[Saved entries]
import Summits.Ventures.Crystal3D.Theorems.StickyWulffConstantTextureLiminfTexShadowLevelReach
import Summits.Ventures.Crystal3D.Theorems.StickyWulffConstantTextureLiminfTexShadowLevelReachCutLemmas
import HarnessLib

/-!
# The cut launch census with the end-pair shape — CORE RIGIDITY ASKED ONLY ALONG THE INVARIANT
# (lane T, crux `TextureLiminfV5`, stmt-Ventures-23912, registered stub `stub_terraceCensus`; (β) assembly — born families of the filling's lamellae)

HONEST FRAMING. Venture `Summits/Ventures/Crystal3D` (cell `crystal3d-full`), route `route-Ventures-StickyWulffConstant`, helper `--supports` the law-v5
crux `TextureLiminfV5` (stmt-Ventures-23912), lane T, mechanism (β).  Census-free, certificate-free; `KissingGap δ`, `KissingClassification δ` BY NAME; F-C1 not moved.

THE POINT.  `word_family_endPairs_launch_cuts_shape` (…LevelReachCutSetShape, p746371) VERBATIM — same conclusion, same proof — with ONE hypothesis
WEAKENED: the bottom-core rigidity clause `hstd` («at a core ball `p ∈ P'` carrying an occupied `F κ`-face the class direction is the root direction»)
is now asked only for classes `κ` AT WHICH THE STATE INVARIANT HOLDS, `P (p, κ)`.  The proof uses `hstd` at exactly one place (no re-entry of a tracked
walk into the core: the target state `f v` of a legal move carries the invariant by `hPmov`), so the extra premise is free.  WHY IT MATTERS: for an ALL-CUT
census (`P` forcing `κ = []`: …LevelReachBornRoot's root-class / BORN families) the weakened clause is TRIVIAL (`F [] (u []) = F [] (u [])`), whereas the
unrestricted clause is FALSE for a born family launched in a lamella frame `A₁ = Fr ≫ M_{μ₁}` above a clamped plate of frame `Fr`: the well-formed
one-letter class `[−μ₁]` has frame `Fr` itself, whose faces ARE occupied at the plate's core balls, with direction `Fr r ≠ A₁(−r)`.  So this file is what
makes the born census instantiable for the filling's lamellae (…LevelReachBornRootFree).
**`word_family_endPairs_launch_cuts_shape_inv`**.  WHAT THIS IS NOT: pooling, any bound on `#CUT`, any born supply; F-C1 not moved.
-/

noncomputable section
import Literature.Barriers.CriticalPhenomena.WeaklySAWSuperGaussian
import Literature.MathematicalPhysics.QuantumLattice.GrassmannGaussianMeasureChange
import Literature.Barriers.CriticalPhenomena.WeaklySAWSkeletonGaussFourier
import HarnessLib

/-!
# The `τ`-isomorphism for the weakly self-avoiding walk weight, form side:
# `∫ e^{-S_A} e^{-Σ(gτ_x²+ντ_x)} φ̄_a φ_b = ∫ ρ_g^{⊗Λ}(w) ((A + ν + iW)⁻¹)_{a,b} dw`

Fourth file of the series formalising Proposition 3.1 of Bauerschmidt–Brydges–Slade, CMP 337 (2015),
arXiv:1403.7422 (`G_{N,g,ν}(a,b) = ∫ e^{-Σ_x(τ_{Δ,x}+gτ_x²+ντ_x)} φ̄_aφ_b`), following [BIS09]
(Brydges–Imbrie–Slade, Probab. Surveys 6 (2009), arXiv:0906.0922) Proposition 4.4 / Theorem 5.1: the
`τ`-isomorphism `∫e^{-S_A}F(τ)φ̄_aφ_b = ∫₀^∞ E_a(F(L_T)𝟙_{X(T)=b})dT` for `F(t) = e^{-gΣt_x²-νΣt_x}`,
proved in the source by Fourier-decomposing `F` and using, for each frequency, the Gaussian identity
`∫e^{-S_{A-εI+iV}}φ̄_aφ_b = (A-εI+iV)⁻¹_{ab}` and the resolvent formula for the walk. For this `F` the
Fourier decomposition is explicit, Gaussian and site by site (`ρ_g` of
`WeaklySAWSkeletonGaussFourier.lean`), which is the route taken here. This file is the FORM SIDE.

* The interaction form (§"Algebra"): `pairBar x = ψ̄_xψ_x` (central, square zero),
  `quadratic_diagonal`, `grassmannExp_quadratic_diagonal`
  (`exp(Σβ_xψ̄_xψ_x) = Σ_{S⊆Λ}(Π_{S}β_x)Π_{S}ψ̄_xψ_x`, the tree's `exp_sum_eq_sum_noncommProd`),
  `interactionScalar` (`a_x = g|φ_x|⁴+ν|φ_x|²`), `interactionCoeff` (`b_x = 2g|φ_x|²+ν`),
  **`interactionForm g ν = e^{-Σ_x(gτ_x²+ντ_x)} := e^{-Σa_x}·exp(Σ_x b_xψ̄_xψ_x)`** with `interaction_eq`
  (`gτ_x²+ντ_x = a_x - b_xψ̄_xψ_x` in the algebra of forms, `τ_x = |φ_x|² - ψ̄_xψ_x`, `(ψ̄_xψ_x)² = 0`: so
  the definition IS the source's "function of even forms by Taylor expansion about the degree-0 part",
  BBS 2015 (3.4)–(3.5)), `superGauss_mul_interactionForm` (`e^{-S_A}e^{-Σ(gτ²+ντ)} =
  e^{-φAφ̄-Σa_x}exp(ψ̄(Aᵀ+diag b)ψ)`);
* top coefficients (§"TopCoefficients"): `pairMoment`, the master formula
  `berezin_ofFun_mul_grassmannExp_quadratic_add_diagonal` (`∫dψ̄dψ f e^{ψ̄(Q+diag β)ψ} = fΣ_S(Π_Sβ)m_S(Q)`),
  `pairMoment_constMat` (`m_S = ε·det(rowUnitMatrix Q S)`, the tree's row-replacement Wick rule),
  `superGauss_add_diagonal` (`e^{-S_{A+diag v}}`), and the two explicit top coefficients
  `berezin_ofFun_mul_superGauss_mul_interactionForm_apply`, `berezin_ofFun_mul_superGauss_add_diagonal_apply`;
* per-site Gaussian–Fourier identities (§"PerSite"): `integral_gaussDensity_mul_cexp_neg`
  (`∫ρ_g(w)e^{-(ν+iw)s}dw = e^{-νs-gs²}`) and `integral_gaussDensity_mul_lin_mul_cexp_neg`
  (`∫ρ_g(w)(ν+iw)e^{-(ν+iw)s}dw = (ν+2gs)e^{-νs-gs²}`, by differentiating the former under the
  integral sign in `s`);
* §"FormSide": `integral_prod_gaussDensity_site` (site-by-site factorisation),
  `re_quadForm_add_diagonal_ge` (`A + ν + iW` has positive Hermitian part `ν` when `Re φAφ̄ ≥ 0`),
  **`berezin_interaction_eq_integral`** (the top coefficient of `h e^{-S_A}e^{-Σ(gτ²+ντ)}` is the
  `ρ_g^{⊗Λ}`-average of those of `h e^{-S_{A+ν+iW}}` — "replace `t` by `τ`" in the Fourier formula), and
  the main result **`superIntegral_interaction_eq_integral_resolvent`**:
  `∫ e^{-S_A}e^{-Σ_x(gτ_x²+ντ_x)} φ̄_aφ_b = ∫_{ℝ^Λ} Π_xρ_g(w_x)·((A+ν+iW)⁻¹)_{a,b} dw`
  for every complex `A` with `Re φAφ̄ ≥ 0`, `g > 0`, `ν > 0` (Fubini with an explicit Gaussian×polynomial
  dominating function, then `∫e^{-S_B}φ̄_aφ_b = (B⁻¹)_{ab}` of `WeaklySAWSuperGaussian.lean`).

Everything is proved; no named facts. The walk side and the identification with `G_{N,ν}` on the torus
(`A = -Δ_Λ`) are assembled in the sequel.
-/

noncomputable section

### What is required
How many of the lines above include the word "lane"? Respond with the number alone.

### Exercise result
2